Keeping the Promise: Subcommittee Reviews Administration’s Failures to Address Inefficiencies and Fraud in Medicare

March 4, 2014

WASHINGTON, DC – The House Energy and Commerce Health Subcommittee, chaired by Rep. Joe Pitts (R-PA), today discussed opportunities to improve the management of the Medicare program and what immediate steps should be taken to address waste and fraud in the program. Today’s hearing, “Keeping the Promise: How Better Managing Medicare Can Protect Seniors’ Benefits and Save Them Money,” also emphasized the fact that these steps, while important, will not be enough to save Medicare’s fiscal future and protect the promise the Medicare program has made to America’s seniors.

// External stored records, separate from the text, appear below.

/-! ### 7. Length recovery from the bit length -/

/-- A balanced expansion is dominated by its top digit: if `|c_i| < H` for all `i`, then
`2 |∑_{i<m} c_i (2H)^i| < (2H)^m`. [cite: KnuthTAOCP2, §4.1] -/
theorem two_mul_abs_sum_lt {H : ℕ} (c : ℕ → ℤ) (hc : ∀ i, (c i).natAbs < H) :
    ∀ m : ℕ, 2 * |∑ i ∈ range m, c i * (2 * H : ℤ) ^ i| < (2 * H : ℤ) ^ m
  | 0 => by simp
  | m + 1 => by
      have ih := two_mul_abs_sum_lt c hc m
      have hcm : 2 * |c m| ≤ 2 * H - 2 := by
        rw [Int.abs_eq_natAbs]
        have := hc m
        omega
      have hH : (0 : ℤ) < 2 * H := by
        have := hc 0
        omega
      have hB : (0 : ℤ) < (2 * H : ℤ) ^ m := pow_pos hH m
      have h2 : 2 * |c m| * (2 * H : ℤ) ^ m ≤ (2 * H - 2) * (2 * H : ℤ) ^ m :=
        mul_le_mul_of_nonneg_right hcm hB.le
      rw [Finset.sum_range_succ, pow_succ]
      calc 2 * |∑ i ∈ range m, c i * (2 * H : ℤ) ^ i + c m * (2 * H : ℤ) ^ m|
          ≤ 2 * (|∑ i ∈ range m, c i * (2 * H : ℤ) ^ i| + |c m * (2 * H : ℤ) ^ m|) := by
            gcongr
            exact abs_add_le _ _
        _ = 2 * |∑ i ∈ range m, c i * (2 * H : ℤ) ^ i| + 2 * |c m| * (2 * H : ℤ) ^ m := by
            rw [abs_mul, abs_of_pos hB]
            ring
        _ < (2 * H : ℤ) ^ m + (2 * H - 2) * (2 * H : ℤ) ^ m := by linarith
        _ < (2 * H : ℤ) ^ m * (2 * H) := by nlinarith

/-- **The packed integer reveals its length.** If `p ≠ 0` and `|c_i| < H` for all `i`, then
`(2H)^(deg p) < 2 |pack (2H) p|`: the leading balanced digit outweighs all lower ones.
[cite: KnuthTAOCP2, §4.1] -/
theorem base_pow_natDegree_lt (hp0 : p ≠ 0) {H : ℕ} (hc : ∀ i, (p.coeff i).natAbs < H) :
    (2 * H) ^ p.natDegree < 2 * (pack (2 * H) p).natAbs := by
  have hlead : 1 ≤ |p.coeff p.natDegree| := Int.one_le_abs (leadingCoeff_ne_zero.2 hp0)
  have hH : (0 : ℤ) < 2 * H := by
    have := hc 0
    omega
  have hB : (0 : ℤ) < (2 * H : ℤ) ^ p.natDegree := pow_pos hH _
  have hlow := two_mul_abs_sum_lt (fun i => p.coeff i) hc p.natDegree
  have hsum : pack (2 * H) p = ∑ i ∈ range p.natDegree, p.coeff i * (2 * H : ℤ) ^ i
      + p.coeff p.natDegree * (2 * H : ℤ) ^ p.natDegree := by
    rw [pack_eq_sum _ (Nat.lt_succ_self _), Finset.sum_range_succ]
    push_cast
    ring
  have hZ : (2 * H : ℤ) ^ p.natDegree < 2 * |pack (2 * H) p| := by
    rw [hsum]
    have htri := abs_sub_abs_le_abs_sub (p.coeff p.natDegree * (2 * H : ℤ) ^ p.natDegree)
      (-(∑ i ∈ range p.natDegree, p.coeff i * (2 * H : ℤ) ^ i))
    rw [abs_neg, sub_neg_eq_add, add_comm, abs_mul, abs_of_pos hB] at htri
    nlinarith
  zify
  simpa using hZ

Energy and Commerce Committee Chairman Fred Upton (R-MI) underscored the fiscal uncertainty facing Medicare, stating, “As we have warned many times, the financial sustainability of Medicare is under serious threat, putting the access to and quality of care for current and future seniors in jeopardy. The Medicare Part A trust fund is expected to run out as soon as 2017, while the cost of the entire Medicare program is projected to reach a trillion dollars each year by the end of the decade.”

Subcommittee Chairman Pitts added, “While reducing waste, fraud, and abuse – and managing the program more effectively – should be an administration priority, that alone is not enough to address Medicare’s spending problem. However, critics are correct that a Congressional solution is needed. We must do everything in our power to safeguard the money in the Trust Fund, until such time as Congress accepts its responsibility to make structural changes to save the program for the millions who depend on it.”

During the hearing, Rep. Phil Gingrey, M.D. (R-GA) asked, “If we could eliminate every dime of waste, fraud, and abuse…do you think that that would save Medicare for future generations?” Kathleen King and James Cosgrove, Directors of Health Care at the Government Accountability Office, both answered “no,” explaining more would need to be done to keep the promise for future seniors.

The Department of Health and Human Services Office of the Inspector General today released two new reports in conjunction with the hearing which found, “CMS has not: leveraged contractor-reported data to improve oversight; investigated variation in data across contractors to determine underlying causes, especially when it is not explained by the size or geographical jurisdiction of contractors; addressed underperforming contractors timely and required corrective actions for all performance standards that were not met; or shared information with beneficiaries and other stakeholders that could assist anti fraud efforts.”

Robert Vito, Regional Inspector General for HHS OIG, explained, “This would be like taking your car to a mechanic, having them run diagnostic tests, and then not using the test to determine if your car is running well and safe to drive.